Sir William Rowan Hamilton (1805-)

After his third year at Trinity College of Dublin University, he was "offered the honor of becoming Andrews' Professor of Astronomy at the University of Dublin and Royal Astronomer of Ireland". (MJC)
While seeking "the extension of the complex number system to three dimensions", Hamilton discovered quaternions on October 16, 1843. Quoting MJC
Thus in a very dramatic manner Hamilton discovered and announced the discovery of quaternions. These are hypercomplex numbers of the form w + ix + jy + kz, where w, x, y, and z are real numbers, and i, j, and k are unit vectors, directed along the x, y, and z axes respectively. The i, j, and k units obey the following laws: ij=k jk=i ki=j ji=-k kj=-i ik=-j ii=jj=kk=-1
It is to be noted that for two quaternions q and q', qq' does not in general equal q'q. The loss of commutativity in quaternions, while it is very important historically, is also significant mathematically, because this complicates calculations in which quaternions are used. All the other properties discussed above are satisfied by quaternions. Thus it may be verified that quaternion multiplication is associative and quaternion division is unambiguous. These are two important properties which bear special mention, since they are not preserved in the algebra of modern vectors.
32

Hermann Grassmann (1809-1877)

Attended no mathematical lectures at the University of Berlin.
Grassmann wrote Theorie der Ebbe and Flut in 1840. (The book was published in 1911).
He said that the idea of geometrical multiplication was from his father's books. His father had written, The rectangle itself is the true geometrical product, and the construction of it, as it appears in section 53, is really geometrical multiplication. If the concept of multiplication is taken in its purest and most general sense, then one comes to view a construction as something constructed from elements already constructed and in fact constructed in the same way. Thus multiplication is only a construction of a higher power. In geometry the point is the original "producing" element; from it through construction the line emerges; if we take as the basis of a new construction the finite line constructed from the point, and if we treat it in the same manner as we formerly treated the point, then the rectangle emerges. Just as the line came from the point, so the rectangle comes from the line.
Included philosophical reasoning based on space in his early work.
Quoting MJC, Grassmann's geometrical product is quite similar to the modern vector (cross) product. Another quote in the Grassmann multiplication of two vectors the product is not another vector, but rather a directed area. It is true that this area (or the set of geometrically equal areas) determines a vector (or set of vectors) perpendicular to that area, and that the vector (or vectors) so defined is precisely that vector which is the product in the modern form of the multiplication.
Grassmann defined a linear product that "is identical to the modern scalar product".

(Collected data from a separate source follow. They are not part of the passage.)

import Summits.ResolutionOfSingularities.ResolutionOfSingularities.Theorems.WeightedInvariantIota3CurveFracTieZeroSigmaReduction
import Summits.ResolutionOfSingularities.ResolutionOfSingularities.Theorems.WeightedInvariantIota3CurveFracTieZeroIsolated
import Summits.ResolutionOfSingularities.ResolutionOfSingularities.Theorems.WeightedInvariantIotaOrderOffExceptional
import HarnessLib

/-!
# (ISO) PROVED at the pinned successor: the transform of a fractional-slope tied curve centre has ISOLATED equimultiple locus
# (door `HypersurfaceCentreConstruction`, stmt-ResolutionOfSingularities-19897, stub `stub_keyRungGrHomLE_three`)

Helper for `stub_keyRungGrHomLE_three` (def-free, `--supports 19897`).  Assembly of this hand's …Iota3CurveFracTieZeroSigmaReduction
(`ε = τ = 0` at the curve-centre position), …Iota3CurveFracTieZeroIsolated ((ISO) ⟸ (ISO-OFF)) and …IotaOrderOffExceptional (off `V(t⁻¹)`
the order is the order downstairs).

* **`Iota3.iotaOrd_localization_lt_of_not_le`** — at a curve-centre door position (`topStratum ι₀ S f = V(P)`, `P ≠ 𝔪`, `f ∈ P`), the ORDER
  drops at every prime `𝔮₀ ⊉ P`: `ι₀ = (ν ; 0 ; 0)` at `S`, so a strict drop of `ι₀` off `V(P)` is a drop of `ν`.
* **`Iota3.iotaOrd_transform_lt_of_tInv_not_mem_aux`** — (ISO-OFF) PROVED: at a prime `𝔮 ⊆ 𝔫` of the cobordant algebra with `t⁻¹ ∉ 𝔮`,
  `iotaOrd (B_𝔮) (g/1) < iotaOrd S f` (`g` is a unit multiple of `f` there; `ord_{B_𝔮}(f) = ord_{S_{𝔮∩S}}(f)`; `𝔮 ∩ S ∌ x` because
  `x = t⁻¹·X` with `X ∉ 𝔫` — else the vertex ideal `⊆ (Y, X) ⊆ 𝔫`, using `Y = W ∈ 𝔫`).
* **`Iota3.isIsolatedPosition_transform`** (+ `_aux`) — **(ISO) PROVED**: at the pinned `t`-homogeneous successor `𝔫 = (t⁻¹, z, W)` of a
  fractional-slope curve centre tied at `λ = 0` (AQS-adapted normal form `f = c y^ν + h`, any presentation of `J₃ᵗ = 𝒥((y,x);(b,1))`), every
  saturated transform of stationary order has `topStratum iotaOrd (B_𝔫) (g/1) = {𝔪}`.

[OURS · L1 W4.3 · audit glue; AI work, weaker than expert review; nothing here is a statement of the manuscript under review
(Hironaka 2017, [claim: Hironaka2017, status: under-review]).]

## References

* J. Włodarczyk, *Functorial resolution by torus actions*, arXiv:2203.03090, Def. 2.3.5, §3.3. [Wlodarczyk2022]
* hand -9, TIE-LOCUS.md §2 (crux directory; OURS).
-/

noncomputable section

set_option linter.dupNamespace false -- mandated namespace of this single-conjunct summit

open IsLocalRing Literature.AlgebraicGeometry.Resolution
open Summit.ResolutionOfSingularities.ResolutionOfSingularities.Theorems
open Summit.ResolutionOfSingularities.ResolutionOfSingularities.Theorems.ContactCylinder
open scoped LaurentPolynomial

namespace Summit.ResolutionOfSingularities.ResolutionOfSingularities.Cruxes.HypersurfaceCentreConstruction.LocalEngine

namespace Iota3

/-! ## §1 Off the centre the order drops -/

/-- **At a curve-centre door position the ORDER drops at every prime `𝔮₀ ⊉ P`** (`S` regular local of Krull dimension `≤ 3`,
`topStratum ι₀ S f = V(P)`, `P ≠ 𝔪`, `f ∈ P ∩ (𝔪^ν ∖ 𝔪^{ν+1})`): `ι₀(S, f) = (ν ; 0 ; 0)`, so the strict drop of `ι₀` off `V(P)` ((c7) +
definition of the top stratum) is a drop of the order letter. [OURS · L1 W4.3] -/
theorem iotaOrd_localization_lt_of_not_le {S : Type} [CommRing S] [IsRegularLocalRing S] {f : S} (hdim : ringKrullDim S ≤ 3)
    (hf0 : f ≠ 0) (P : Ideal S) [P.IsPrime] (hfP : f ∈ P) (hE : topStratum iotaOrdEpsTau S f = {𝔮 | P ≤ 𝔮.asIdeal})
    (hPm : P ≠ maximalIdeal S) {ν : ℕ} (hfν : f ∈ maximalIdeal S ^ ν) (hfν1 : f ∉ maximalIdeal S ^ (ν + 1))
    (𝔮₀ : Ideal S) [𝔮₀.IsPrime] (h𝔮₀ : ¬ P ≤ 𝔮₀) :
    iotaOrd (Localization.AtPrime 𝔮₀) (algebraMap S (Localization.AtPrime 𝔮₀) f) < iotaOrd S f := by
  have hmon := iotaOrdEpsTau_generizationMonotone S 𝔮₀ f
  have hne : iotaOrdEpsTau (Localization.AtPrime 𝔮₀) (algebraMap S (Localization.AtPrime 𝔮₀) f) ≠ iotaOrdEpsTau S f := by
    intro h
    have hmem : (⟨𝔮₀, ‹_›⟩ : PrimeSpectrum S) ∈ topStratum iotaOrdEpsTau S f := h
    rw [hE] at hmem
    exact h𝔮₀ hmem
  have hlt := lt_of_le_of_ne hmon hne
  have hε := iotaEps_eq_zero_of_topStratum_eq_of_ne hdim hf0 P hfP hE hPm
  have hτ := iotaTau_eq_zero_of_topStratum_eq_of_ne hdim P hE hPm
  rw [iotaOrdEpsTau_lt_iff] at hlt
  rcases hlt with h1 | ⟨-, h2⟩
  · rw [iotaOrdEps_lt_iff] at h1
    rcases h1 with h | ⟨-, h⟩
    · have hν : iotaOrd S f = ν := (iotaOrd_eq_natCast_iff S f ν).mpr ⟨hfν, hfν1⟩
      exact h
    · rw [hε] at h
      exact (lt_irrefl (0 : Ordinal) (lt_of_le_of_lt zero_le h)).elim
  · rw [hτ] at h2
    exact (lt_irrefl (0 : Ordinal) (lt_of_le_of_lt zero_le h2)).elim

/-! ## §2 (ISO-OFF) and (ISO) -/

/-- **(ISO-OFF) PROVED** (`![y, x]`-presentation, generalized filtration `I`): at a prime `𝔮 ⊆ 𝔫` of the cobordant algebra of
`𝒥((y,x);(b,1))` with `t⁻¹ ∉ 𝔮`, where `𝔫 ∋ W`, `y = (t⁻¹)^b W`, `𝔫` off the vertex: `iotaOrd (B_𝔮) (g/1) < iotaOrd S f` for every
factorisation `f = (t⁻¹)ᵃ g`. [OURS · L1 W4.3 · (ISO-OFF)] [cite: Wlodarczyk2022, Def. 2.3.5] -/
theorem iotaOrd_transform_lt_of_tInv_not_mem_aux {S : Type} [CommRing S] [IsRegularLocalRing S] {f : S} (hdim : ringKrullDim S ≤ 3)
    (hf0 : f ≠ 0) (P : Ideal S) [P.IsPrime] (hfP : f ∈ P) (hE : topStratum iotaOrdEpsTau S f = {𝔮 | P ≤ 𝔮.asIdeal})
    (hPm : P ≠ maximalIdeal S) {ν : ℕ} (hfν : f ∈ maximalIdeal S ^ ν) (hfν1 : f ∉ maximalIdeal S ^ (ν + 1))
    {y x : S} {b : ℕ} (hPeq : P = Ideal.span {x, y})
    {I : ℕ → Ideal S} (hI : I = weightedMonomialIdeal ![y, x] ![b, 1])
    (𝔫 : Ideal (extReesAlgebra I)) (hV : ¬ extReesAlgebra.vertexIdeal I ≤ 𝔫)
    (W : extReesAlgebra I) (hW : algebraMap S _ y = extReesAlgebra.tInv I ^ b * W) (hW𝔫 : W ∈ 𝔫)
    {a : ℕ} {g : extReesAlgebra I} (hfg : algebraMap S _ f = extReesAlgebra.tInv I ^ a * g)
    (𝔮 : Ideal (extReesAlgebra I)) [𝔮.IsPrime] (hle : 𝔮 ≤ 𝔫) (hT : extReesAlgebra.tInv I ∉ 𝔮) :
    iotaOrd (Localization.AtPrime 𝔮) (algebraMap _ (Localization.AtPrime 𝔮) g) < iotaOrd S f := by
  subst hI
  -- `Y = W` (cancel the unit `t⁻¹` of `S[t, t⁻¹]`)
  have hY : LocalGameEFTPointMove.uT ![y, x] ![b, 1] 0 = W := by
    have h1 := LocalGameEFTCylinder.algebraMap_y_eq.symm.trans hW
    have h2 := congrArg (fun e : extReesAlgebra (weightedMonomialIdeal ![y, x] ![b, 1]) => (e : S[T;T⁻¹])) h1
    simp only [Subalgebra.coe_mul, Subalgebra.coe_pow, extReesAlgebra.coe_tInv] at h2
    exact Subtype.ext (((LaurentPolynomial.isUnit_T (-1 : ℤ)).pow b).mul_right_injective h2)
  -- `X ∉ 𝔫` (else the vertex ideal `⊆ (Y, X) ⊆ 𝔫`)
  have hX : LocalGameEFTPointMove.uT ![y, x] ![b, 1] 1 ∉ 𝔫 := by
    intro hX
    apply hV ((LocalGameEFTPointMove.vertexIdeal_le_span_range_uT ![y, x] ![b, 1]).trans (Ideal.span_le.mpr ?_))
    rintro _ ⟨i, rfl⟩
    fin_cases i
    · exact (hY ▸ hW𝔫 :)
    · exact hX
  -- `x ∉ 𝔮 ∩ S`, so `P ⊄ 𝔮 ∩ S`
  have hx : x ∉ 𝔮.comap (algebraMap S (extReesAlgebra (weightedMonomialIdeal ![y, x] ![b, 1]))) := by
    intro hx
    have h1 := Ideal.mem_comap.mp hx
    rw [LocalGameEFTCylinder.algebraMap_x_eq, pow_one] at h1
    rcases (Ideal.IsPrime.mem_or_mem ‹_› h1) with h | h
    · exact hT h
    · exact hX (hle h)
  have hP : ¬ P ≤ 𝔮.comap (algebraMap S (extReesAlgebra (weightedMonomialIdeal ![y, x] ![b, 1]))) := fun h =>
    hx (h (hPeq ▸ Ideal.subset_span (Set.mem_insert x {y})))
  -- `g` is a unit multiple of `f` in `B_𝔮`, and the order of `f` there is the order downstairs
  haveI : (𝔮.comap (algebraMap S (extReesAlgebra (weightedMonomialIdeal ![y, x] ![b, 1])))).IsPrime := Ideal.IsPrime.comap _
  have hunit : IsUnit (algebraMap (extReesAlgebra (weightedMonomialIdeal ![y, x] ![b, 1])) (Localization.AtPrime 𝔮)
      (extReesAlgebra.tInv (weightedMonomialIdeal ![y, x] ![b, 1]))) :=
    IsLocalization.map_units (Localization.AtPrime 𝔮) (⟨_, hT⟩ : 𝔮.primeCompl)
  have h1 : iotaOrd (Localization.AtPrime 𝔮) (algebraMap _ (Localization.AtPrime 𝔮)
      (algebraMap S (extReesAlgebra (weightedMonomialIdeal ![y, x] ![b, 1])) f)) =
      iotaOrd (Localization.AtPrime 𝔮) (algebraMap _ (Localization.AtPrime 𝔮) g) := by
    rw [hfg, map_mul, map_pow]
    exact iotaOrd_unitInvariant _ _ _ (hunit.pow a)
  rw [← h1, iotaOrd_extRees_atPrime_eq_of_tInv_not_mem _ 𝔮 hT f]
  exact iotaOrd_localization_lt_of_not_le hdim hf0 P hfP hE hPm hfν hfν1 _ hP

/-- **(ISO) PROVED at the pinned successor** (`![y, x]`-presentation, generalized filtration `I`): at a curve-centre door position with
AQS-adapted normal form `f = c y^ν + h` (`h ∈ 𝒥_{bν+1}((y,x);(b,1))`, `J₃ᵗ = 𝒥((y,x);(b,1))`), at `𝔫 = (t⁻¹, z, W)` (`y = (t⁻¹)^b W`) off the
vertex, every saturated transform `g` of stationary order has `topStratum iotaOrd (B_𝔫) (g/1) = {𝔪}`. [OURS · L1 W4.3 · (ISO)]
[cite: Wlodarczyk2022, §3.3] -/
theorem isIsolatedPosition_transform_aux (p : ℕ) (k₀ : Type) [Field k₀] [CharP k₀ p] [PerfectField k₀]
    (S : Type) [CommRing S] [IsRegularLocalRing S] [Algebra k₀ S] [Algebra.EssFiniteType k₀ S]
    {f : S} (hd : ringKrullDim S = 3) (hf0 : f ≠ 0) (hf2 : f ∈ (maximalIdeal S) ^ 2)
    (P : Ideal S) [P.IsPrime] (hfP : f ∈ P) (hE : topStratum iotaOrdEpsTau S f = {𝔮 | P ≤ 𝔮.asIdeal})
    (hP1 : ¬ ringKrullDim (Localization.AtPrime P) ≤ 1) (hPm : P ≠ maximalIdeal S)
    {y x z : S} {b ν : ℕ} {c h : S} (hyxz : Ideal.span (Set.range ![y, x, z]) = maximalIdeal S)
    (hrk : (maximalIdeal S).spanFinrank = 3) (hPeq : P = Ideal.span {x, y}) (hb : 1 ≤ b)
    (hfν : f ∈ maximalIdeal S ^ ν) (hfν1 : f ∉ maximalIdeal S ^ (ν + 1)) (hadm : f ∈ weightedMonomialIdeal ![y, x] ![b, 1] (b * ν))
    (hc : IsUnit c) (hh : h ∈ weightedMonomialIdeal ![y, x] ![b, 1] (b * ν + 1)) (hf : f = c * y ^ ν + h)
    {I : ℕ → Ideal S} (hI : I = weightedMonomialIdeal ![y, x] ![b, 1]) (hJ : ∀ m : ℕ, I m = jFlatT S f m)
    (𝔫 : Ideal (extReesAlgebra I)) [𝔫.IsPrime] (hV : ¬ extReesAlgebra.vertexIdeal I ≤ 𝔫)
    (W : extReesAlgebra I) (hW : algebraMap S _ y = extReesAlgebra.tInv I ^ b * W)
    (h𝔫 : 𝔫 = Ideal.span {extReesAlgebra.tInv I, algebraMap S _ z, W})
    {a : ℕ} {g : extReesAlgebra I} (hfg : algebraMap S _ f = extReesAlgebra.tInv I ^ a * g) (hTg : ¬ extReesAlgebra.tInv I ∣ g)
    (hord : iotaOrd (Localization.AtPrime 𝔫) (algebraMap _ (Localization.AtPrime 𝔫) g) = iotaOrd S f) :
    IsIsolatedPosition (Localization.AtPrime 𝔫) (algebraMap _ (Localization.AtPrime 𝔫) g) := by
  have hW𝔫 : W ∈ 𝔫 := by rw [h𝔫]; exact Ideal.subset_span (by simp)
  exact isIsolatedPosition_transform_of_offExceptional_aux p k₀ S hd hf0 hf2 P hE hP1 hyxz hrk hPeq hb hfν1 hadm hc hh hf hI hJ 𝔫 hV W
    hW h𝔫 hfg hTg hord fun 𝔮 _ hle hT =>
      iotaOrd_transform_lt_of_tInv_not_mem_aux (le_of_eq hd) hf0 P hfP hE hPm hfν hfν1 hPeq hI 𝔫 hV W hW hW𝔫 hfg 𝔮 hle hT

/-- **(ISO) PROVED at the pinned successor, every presentation `(u, w)` of `J₃ᵗ = 𝒥((y,x);(b,1))`.** [OURS · L1 W4.3 · (ISO)]
[cite: Wlodarczyk2022, §3.3] -/
theorem isIsolatedPosition_transform (p : ℕ) (k₀ : Type) [Field k₀] [CharP k₀ p] [PerfectField k₀]
    (S : Type) [CommRing S] [IsRegularLocalRing S] [Algebra k₀ S] [Algebra.EssFiniteType k₀ S]
    {f : S} (hd : ringKrullDim S = 3) (hf0 : f ≠ 0) (hf2 : f ∈ (maximalIdeal S) ^ 2)
    (P : Ideal S) [P.IsPrime] (hfP : f ∈ P) (hE : topStratum iotaOrdEpsTau S f = {𝔮 | P ≤ 𝔮.asIdeal})
    (hP1 : ¬ ringKrullDim (Localization.AtPrime P) ≤ 1) (hPm : P ≠ maximalIdeal S)
    {y x z : S} {b ν : ℕ} {c h : S} (hyxz : Ideal.span (Set.range ![y, x, z]) = maximalIdeal S)
    (hrk : (maximalIdeal S).spanFinrank = 3) (hPeq : P = Ideal.span {x, y}) (hb : 1 ≤ b)
    (hfν : f ∈ maximalIdeal S ^ ν) (hfν1 : f ∉ maximalIdeal S ^ (ν + 1)) (hadm : f ∈ weightedMonomialIdeal ![y, x] ![b, 1] (b * ν))
    (hc : IsUnit c) (hh : h ∈ weightedMonomialIdeal ![y, x] ![b, 1] (b * ν + 1)) (hf : f = c * y ^ ν + h)
    {n : ℕ} (u : Fin n → S) (w : Fin n → ℕ) (hpres : ∀ m : ℕ, weightedMonomialIdeal u w m = weightedMonomialIdeal ![y, x] ![b, 1] m)
    (hJ : ∀ m : ℕ, weightedMonomialIdeal u w m = jFlatT S f m)
    (𝔫 : Ideal (cobordantAlgebra' u w)) [𝔫.IsPrime] (hV : ¬ extReesAlgebra.vertexIdeal (weightedMonomialIdeal u w) ≤ 𝔫)
    (W : cobordantAlgebra' u w) (hW : algebraMap S (cobordantAlgebra' u w) y = cobordantT' u w ^ b * W)
    (h𝔫 : 𝔫 = Ideal.span {cobordantT' u w, algebraMap S (cobordantAlgebra' u w) z, W})
    {a : ℕ} {g : cobordantAlgebra' u w} (hfg : algebraMap S (cobordantAlgebra' u w) f = cobordantT' u w ^ a * g)
    (hTg : ¬ cobordantT' u w ∣ g)
    (hord : iotaOrd (Localization.AtPrime 𝔫) (algebraMap _ (Localization.AtPrime 𝔫) g) = iotaOrd S f) :
    IsIsolatedPosition (Localization.AtPrime 𝔫) (algebraMap (cobordantAlgebra' u w) (Localization.AtPrime 𝔫) g) :=
  isIsolatedPosition_transform_aux p k₀ S hd hf0 hf2 P hfP hE hP1 hPm hyxz hrk hPeq hb hfν hfν1 hadm hc hh hf (funext hpres)
    (fun m => hJ m) 𝔫 hV W hW h𝔫 hfg hTg hord

end Iota3

end Summit.ResolutionOfSingularities.ResolutionOfSingularities.Cruxes.HypersurfaceCentreConstruction.LocalEngine

end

A History of Vector Analysis, James Walter Joiner, 1971, (doctoral dissertation at George Peabody College for Teachers)

The history of the development of vectors and the cross product involved more than one person and the consequent choices and practice of the community of workers who heard about and used the developing set of tools. Hamilton was one of the early developers, notably from his discovery of quaternions in 1843. His idea seems to have been based on analogies with the theory of complex or imaginary numbers (numbers having a component with a factor of the square root of -1.) Hamilton was the first to use the word vector, based on the Latin veher, "to draw".

Oliver Heaviside promoted the use of vectors (including cross products) in his 1893 book "Electromagnetic Theory". He said that vector mathematics were considerably easier to use than quaternions and that vector mathematics could be discovered while using Cartesian mathematics through noting groups of calculations that repeat when working with the math for certain kinds of engineering applications.